_WORK INSTRUCTIONS_
Print the data below exactly, but only the lines from the one containing "rwa [hmap] at hu₀" down to the one containing "have hFm : MeasurableSet", inclusive.

_DATA SUPPLIED_
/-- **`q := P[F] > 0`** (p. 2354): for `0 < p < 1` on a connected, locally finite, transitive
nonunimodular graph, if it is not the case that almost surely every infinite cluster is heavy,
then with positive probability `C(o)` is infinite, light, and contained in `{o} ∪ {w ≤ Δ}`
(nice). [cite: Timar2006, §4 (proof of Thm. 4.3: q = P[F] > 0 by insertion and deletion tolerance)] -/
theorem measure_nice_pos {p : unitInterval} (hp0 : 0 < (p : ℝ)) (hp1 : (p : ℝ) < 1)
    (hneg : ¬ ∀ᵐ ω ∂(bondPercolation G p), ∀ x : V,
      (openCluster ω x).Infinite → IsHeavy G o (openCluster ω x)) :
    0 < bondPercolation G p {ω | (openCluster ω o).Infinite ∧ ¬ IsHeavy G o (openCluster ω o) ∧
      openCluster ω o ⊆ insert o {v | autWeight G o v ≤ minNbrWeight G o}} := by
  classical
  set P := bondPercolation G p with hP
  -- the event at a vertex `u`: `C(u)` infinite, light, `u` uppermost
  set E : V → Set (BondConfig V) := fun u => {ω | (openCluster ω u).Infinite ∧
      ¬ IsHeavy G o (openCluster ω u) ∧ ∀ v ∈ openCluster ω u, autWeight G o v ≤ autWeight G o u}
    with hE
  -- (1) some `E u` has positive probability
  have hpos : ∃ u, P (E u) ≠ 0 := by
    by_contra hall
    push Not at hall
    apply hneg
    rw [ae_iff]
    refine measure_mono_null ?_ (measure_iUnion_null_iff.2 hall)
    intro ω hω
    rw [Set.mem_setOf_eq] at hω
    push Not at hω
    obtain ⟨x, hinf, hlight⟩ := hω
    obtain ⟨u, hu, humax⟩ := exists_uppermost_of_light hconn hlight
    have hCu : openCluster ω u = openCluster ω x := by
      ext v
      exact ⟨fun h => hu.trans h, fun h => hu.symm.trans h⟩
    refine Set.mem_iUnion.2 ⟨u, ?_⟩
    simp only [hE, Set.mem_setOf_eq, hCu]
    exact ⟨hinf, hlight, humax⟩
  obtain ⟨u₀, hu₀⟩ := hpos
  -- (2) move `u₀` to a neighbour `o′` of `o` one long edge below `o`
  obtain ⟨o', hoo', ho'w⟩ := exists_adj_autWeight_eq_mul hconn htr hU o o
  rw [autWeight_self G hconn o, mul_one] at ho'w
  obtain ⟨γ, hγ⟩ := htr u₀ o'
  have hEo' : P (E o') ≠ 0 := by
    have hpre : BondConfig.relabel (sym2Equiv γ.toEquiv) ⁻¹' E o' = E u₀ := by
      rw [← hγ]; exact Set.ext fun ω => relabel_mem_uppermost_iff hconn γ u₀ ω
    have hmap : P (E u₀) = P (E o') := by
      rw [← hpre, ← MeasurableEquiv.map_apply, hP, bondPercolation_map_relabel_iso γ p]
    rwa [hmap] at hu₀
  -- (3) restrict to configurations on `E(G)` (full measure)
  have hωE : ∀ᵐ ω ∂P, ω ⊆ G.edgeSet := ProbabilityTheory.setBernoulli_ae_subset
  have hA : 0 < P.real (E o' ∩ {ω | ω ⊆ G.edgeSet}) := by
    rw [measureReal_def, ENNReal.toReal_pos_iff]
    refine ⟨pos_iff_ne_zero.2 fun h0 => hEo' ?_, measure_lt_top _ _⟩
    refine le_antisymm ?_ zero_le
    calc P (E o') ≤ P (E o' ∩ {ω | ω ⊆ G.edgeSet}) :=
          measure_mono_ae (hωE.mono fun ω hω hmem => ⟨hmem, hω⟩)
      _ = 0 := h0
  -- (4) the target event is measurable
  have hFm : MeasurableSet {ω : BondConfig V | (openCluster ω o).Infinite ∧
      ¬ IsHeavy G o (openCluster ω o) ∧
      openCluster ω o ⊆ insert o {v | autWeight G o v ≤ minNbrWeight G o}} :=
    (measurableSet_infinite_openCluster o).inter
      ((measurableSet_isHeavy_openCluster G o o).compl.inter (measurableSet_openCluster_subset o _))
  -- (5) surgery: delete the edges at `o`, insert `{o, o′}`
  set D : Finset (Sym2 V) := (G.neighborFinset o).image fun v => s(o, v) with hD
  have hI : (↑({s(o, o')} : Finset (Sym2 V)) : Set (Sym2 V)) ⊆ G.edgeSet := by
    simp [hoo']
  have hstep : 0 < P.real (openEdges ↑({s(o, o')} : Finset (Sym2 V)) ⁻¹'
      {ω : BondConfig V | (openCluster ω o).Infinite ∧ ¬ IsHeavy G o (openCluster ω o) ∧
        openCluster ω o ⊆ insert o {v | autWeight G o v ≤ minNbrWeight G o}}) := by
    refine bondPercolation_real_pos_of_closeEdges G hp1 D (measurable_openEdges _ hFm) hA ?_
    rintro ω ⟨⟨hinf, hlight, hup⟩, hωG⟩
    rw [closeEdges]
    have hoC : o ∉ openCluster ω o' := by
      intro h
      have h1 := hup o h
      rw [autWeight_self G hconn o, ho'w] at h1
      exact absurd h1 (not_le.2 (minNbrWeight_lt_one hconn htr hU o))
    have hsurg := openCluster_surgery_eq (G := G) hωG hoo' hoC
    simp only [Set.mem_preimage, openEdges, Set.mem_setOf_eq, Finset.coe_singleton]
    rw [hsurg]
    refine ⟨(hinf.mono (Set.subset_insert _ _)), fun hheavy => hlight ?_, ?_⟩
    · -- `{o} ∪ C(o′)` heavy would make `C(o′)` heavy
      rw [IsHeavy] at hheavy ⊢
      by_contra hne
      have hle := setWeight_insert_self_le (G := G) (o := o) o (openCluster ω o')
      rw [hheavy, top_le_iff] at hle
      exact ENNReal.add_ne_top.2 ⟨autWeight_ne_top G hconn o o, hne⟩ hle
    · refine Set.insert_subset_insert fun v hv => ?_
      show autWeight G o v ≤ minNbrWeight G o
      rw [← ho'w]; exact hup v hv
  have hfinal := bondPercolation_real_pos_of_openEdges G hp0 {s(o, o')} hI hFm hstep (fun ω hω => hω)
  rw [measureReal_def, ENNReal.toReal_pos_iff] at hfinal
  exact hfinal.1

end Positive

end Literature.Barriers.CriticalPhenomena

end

* * *

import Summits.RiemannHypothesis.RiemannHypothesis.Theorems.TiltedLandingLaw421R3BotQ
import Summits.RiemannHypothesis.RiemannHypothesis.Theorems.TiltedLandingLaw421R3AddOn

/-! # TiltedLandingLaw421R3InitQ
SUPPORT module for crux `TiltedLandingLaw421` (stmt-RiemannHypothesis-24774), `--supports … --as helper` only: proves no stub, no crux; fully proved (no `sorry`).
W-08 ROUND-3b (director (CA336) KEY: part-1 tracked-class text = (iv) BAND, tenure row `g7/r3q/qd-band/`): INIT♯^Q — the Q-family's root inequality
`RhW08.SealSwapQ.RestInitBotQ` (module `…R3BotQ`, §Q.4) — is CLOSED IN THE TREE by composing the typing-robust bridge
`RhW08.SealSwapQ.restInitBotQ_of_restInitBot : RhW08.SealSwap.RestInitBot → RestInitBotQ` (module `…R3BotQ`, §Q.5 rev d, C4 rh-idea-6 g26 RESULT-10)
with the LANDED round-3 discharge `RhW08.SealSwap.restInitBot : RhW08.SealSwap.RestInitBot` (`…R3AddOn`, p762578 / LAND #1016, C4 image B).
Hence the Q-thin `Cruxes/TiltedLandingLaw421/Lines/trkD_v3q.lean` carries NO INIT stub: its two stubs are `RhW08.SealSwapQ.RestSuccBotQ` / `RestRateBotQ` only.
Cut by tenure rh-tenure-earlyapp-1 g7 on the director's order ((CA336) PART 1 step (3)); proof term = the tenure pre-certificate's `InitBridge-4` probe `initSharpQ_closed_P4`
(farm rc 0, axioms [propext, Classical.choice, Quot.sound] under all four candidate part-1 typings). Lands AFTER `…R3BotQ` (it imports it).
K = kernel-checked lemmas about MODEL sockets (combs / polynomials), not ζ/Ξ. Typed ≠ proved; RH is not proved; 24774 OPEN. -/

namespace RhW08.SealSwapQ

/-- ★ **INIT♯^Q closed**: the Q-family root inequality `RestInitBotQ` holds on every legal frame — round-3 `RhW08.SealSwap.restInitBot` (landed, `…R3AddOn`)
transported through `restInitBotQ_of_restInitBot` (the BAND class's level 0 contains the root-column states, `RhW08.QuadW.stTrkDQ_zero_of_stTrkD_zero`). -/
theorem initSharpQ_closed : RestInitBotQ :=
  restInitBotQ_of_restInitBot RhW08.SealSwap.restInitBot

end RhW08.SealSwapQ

_TASK RESPONSE_
    rwa [hmap] at hu₀
  -- (3) restrict to configurations on `E(G)` (full measure)
  have hωE : ∀ᵐ ω ∂P, ω ⊆ G.edgeSet := ProbabilityTheory.setBernoulli_ae_subset
  have hA : 0 < P.real (E o' ∩ {ω | ω ⊆ G.edgeSet}) := by
    rw [measureReal_def, ENNReal.toReal_pos_iff]
    refine ⟨pos_iff_ne_zero.2 fun h0 => hEo' ?_, measure_lt_top _ _⟩
    refine le_antisymm ?_ zero_le
    calc P (E o') ≤ P (E o' ∩ {ω | ω ⊆ G.edgeSet}) :=
          measure_mono_ae (hωE.mono fun ω hω hmem => ⟨hmem, hω⟩)
      _ = 0 := h0
  -- (4) the target event is measurable
  have hFm : MeasurableSet {ω : BondConfig V | (openCluster ω o).Infinite ∧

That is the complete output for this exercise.